Action item >> Could you filter the records below and keep only the lines with the word "configuration"?

(Dataset excerpts)
---
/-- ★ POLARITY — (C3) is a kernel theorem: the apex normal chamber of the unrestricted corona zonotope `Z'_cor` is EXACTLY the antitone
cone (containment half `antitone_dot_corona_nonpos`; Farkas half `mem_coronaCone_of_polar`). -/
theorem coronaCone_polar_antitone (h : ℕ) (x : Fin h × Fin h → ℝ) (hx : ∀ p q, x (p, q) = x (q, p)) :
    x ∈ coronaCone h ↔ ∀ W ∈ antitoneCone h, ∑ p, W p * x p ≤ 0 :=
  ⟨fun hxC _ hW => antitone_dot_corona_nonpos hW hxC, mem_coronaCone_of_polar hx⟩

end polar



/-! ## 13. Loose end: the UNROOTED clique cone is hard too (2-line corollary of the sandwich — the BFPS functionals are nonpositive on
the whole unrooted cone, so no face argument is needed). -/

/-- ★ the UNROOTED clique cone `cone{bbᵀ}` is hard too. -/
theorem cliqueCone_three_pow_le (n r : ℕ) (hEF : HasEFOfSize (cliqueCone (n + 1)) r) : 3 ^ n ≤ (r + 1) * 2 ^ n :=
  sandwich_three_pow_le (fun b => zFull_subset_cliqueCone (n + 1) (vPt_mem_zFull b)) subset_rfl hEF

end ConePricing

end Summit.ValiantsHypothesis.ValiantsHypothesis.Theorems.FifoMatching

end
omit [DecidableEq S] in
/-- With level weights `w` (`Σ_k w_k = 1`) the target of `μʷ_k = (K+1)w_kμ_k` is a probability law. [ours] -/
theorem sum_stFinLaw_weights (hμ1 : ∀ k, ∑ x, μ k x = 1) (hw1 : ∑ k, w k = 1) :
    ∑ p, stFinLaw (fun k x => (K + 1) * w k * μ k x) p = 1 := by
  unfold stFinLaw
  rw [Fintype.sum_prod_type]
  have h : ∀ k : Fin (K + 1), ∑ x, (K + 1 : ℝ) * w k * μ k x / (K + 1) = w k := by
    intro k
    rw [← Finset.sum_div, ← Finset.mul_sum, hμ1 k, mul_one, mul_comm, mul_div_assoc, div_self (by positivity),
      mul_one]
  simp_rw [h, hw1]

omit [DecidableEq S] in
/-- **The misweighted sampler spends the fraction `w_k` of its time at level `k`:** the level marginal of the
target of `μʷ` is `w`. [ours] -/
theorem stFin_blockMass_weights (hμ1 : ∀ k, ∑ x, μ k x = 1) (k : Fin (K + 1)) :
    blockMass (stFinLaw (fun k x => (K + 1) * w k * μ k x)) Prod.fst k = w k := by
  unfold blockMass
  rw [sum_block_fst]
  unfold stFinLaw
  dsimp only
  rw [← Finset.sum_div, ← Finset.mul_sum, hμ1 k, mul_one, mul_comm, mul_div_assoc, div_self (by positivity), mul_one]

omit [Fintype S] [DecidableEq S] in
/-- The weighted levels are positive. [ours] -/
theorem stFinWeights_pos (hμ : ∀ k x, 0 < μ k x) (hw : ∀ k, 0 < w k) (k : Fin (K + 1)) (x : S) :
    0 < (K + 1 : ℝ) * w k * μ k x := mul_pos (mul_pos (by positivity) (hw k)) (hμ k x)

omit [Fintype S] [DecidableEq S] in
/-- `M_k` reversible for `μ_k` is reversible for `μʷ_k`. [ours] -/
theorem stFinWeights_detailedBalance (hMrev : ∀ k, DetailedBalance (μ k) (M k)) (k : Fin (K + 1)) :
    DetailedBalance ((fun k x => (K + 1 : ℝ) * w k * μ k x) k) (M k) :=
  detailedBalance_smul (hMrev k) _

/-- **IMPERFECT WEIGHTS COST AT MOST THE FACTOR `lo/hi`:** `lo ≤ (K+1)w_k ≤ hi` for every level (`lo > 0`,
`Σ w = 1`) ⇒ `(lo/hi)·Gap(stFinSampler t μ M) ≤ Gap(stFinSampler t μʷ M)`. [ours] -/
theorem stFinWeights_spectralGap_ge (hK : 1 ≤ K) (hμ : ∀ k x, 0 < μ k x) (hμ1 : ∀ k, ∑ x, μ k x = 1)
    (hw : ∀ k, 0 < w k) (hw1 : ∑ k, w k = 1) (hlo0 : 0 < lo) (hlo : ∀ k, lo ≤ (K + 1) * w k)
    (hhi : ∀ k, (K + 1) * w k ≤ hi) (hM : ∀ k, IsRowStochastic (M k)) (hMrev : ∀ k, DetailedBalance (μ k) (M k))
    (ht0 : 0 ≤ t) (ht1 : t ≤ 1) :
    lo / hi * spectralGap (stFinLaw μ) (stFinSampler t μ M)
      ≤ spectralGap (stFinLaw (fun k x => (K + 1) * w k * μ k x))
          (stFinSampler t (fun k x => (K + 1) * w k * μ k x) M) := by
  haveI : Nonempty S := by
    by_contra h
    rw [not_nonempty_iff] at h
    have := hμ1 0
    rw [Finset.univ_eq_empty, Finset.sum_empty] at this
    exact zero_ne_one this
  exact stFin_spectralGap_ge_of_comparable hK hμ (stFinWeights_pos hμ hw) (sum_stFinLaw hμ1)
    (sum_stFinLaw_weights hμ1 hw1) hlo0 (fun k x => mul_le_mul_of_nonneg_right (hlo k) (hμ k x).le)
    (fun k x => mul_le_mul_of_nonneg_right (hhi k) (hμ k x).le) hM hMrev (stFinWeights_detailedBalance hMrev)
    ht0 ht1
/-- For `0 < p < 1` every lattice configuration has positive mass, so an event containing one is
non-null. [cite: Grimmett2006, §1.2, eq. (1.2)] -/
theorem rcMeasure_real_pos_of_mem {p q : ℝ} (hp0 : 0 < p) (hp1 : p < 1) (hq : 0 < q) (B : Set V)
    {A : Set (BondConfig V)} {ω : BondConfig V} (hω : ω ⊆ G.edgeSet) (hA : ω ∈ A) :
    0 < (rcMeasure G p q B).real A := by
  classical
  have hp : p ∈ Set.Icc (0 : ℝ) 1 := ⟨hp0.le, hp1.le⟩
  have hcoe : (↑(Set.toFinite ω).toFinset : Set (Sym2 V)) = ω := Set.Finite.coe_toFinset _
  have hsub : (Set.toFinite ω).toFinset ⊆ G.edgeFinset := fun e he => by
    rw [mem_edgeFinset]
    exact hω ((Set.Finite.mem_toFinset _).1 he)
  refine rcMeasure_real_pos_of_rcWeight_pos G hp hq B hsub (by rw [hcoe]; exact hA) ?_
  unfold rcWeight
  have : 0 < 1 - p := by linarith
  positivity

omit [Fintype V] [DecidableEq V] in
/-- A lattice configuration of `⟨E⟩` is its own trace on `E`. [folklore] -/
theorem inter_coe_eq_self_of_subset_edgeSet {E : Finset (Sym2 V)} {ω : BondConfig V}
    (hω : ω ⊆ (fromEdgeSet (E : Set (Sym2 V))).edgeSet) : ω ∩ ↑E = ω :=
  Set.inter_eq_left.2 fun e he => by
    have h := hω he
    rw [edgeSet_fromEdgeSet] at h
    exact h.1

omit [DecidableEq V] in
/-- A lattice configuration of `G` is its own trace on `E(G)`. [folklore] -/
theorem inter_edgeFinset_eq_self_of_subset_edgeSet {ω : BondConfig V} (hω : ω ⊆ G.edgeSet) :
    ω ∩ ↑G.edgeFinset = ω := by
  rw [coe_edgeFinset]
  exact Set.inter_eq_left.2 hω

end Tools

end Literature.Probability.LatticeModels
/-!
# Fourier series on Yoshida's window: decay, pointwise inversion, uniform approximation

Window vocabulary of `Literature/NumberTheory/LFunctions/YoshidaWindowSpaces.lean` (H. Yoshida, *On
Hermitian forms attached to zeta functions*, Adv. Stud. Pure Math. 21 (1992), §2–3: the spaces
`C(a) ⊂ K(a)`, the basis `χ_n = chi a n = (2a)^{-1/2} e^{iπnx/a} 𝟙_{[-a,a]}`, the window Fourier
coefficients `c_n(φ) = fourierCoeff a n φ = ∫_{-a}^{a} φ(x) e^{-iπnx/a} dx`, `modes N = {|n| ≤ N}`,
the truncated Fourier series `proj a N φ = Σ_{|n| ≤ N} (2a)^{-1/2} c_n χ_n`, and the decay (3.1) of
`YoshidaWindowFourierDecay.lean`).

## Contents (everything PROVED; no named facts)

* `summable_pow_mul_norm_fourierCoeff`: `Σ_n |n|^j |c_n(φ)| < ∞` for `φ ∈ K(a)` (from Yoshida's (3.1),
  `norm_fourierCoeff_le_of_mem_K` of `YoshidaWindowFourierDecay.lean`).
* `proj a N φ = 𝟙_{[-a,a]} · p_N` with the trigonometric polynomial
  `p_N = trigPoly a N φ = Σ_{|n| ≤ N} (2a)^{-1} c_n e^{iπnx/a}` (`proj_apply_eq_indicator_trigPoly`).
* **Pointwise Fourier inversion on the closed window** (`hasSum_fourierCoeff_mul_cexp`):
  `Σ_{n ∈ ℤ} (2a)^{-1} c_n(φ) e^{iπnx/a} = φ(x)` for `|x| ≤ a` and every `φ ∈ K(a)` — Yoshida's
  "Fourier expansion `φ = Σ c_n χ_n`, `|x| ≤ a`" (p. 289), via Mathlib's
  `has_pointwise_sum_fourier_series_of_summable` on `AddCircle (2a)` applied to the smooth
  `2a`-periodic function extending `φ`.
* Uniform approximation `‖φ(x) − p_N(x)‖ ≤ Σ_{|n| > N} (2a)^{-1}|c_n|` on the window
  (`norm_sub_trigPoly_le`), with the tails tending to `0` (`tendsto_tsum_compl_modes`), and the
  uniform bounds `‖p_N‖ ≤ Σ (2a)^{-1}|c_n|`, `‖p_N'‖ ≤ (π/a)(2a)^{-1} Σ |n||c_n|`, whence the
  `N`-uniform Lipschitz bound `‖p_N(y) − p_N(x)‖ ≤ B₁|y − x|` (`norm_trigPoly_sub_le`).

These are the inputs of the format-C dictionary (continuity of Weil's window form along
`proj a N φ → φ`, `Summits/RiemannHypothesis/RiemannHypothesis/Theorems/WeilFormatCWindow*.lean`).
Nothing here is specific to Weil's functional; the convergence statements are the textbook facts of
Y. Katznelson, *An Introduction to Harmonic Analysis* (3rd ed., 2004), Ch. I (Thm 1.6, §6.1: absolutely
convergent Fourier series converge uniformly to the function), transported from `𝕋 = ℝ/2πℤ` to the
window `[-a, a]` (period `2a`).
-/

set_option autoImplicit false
---
Output >>
/-- For `0 < p < 1` every lattice configuration has positive mass, so an event containing one is
/-- A lattice configuration of `⟨E⟩` is its own trace on `E`. [folklore] -/
/-- A lattice configuration of `G` is its own trace on `E(G)`. [folklore] -/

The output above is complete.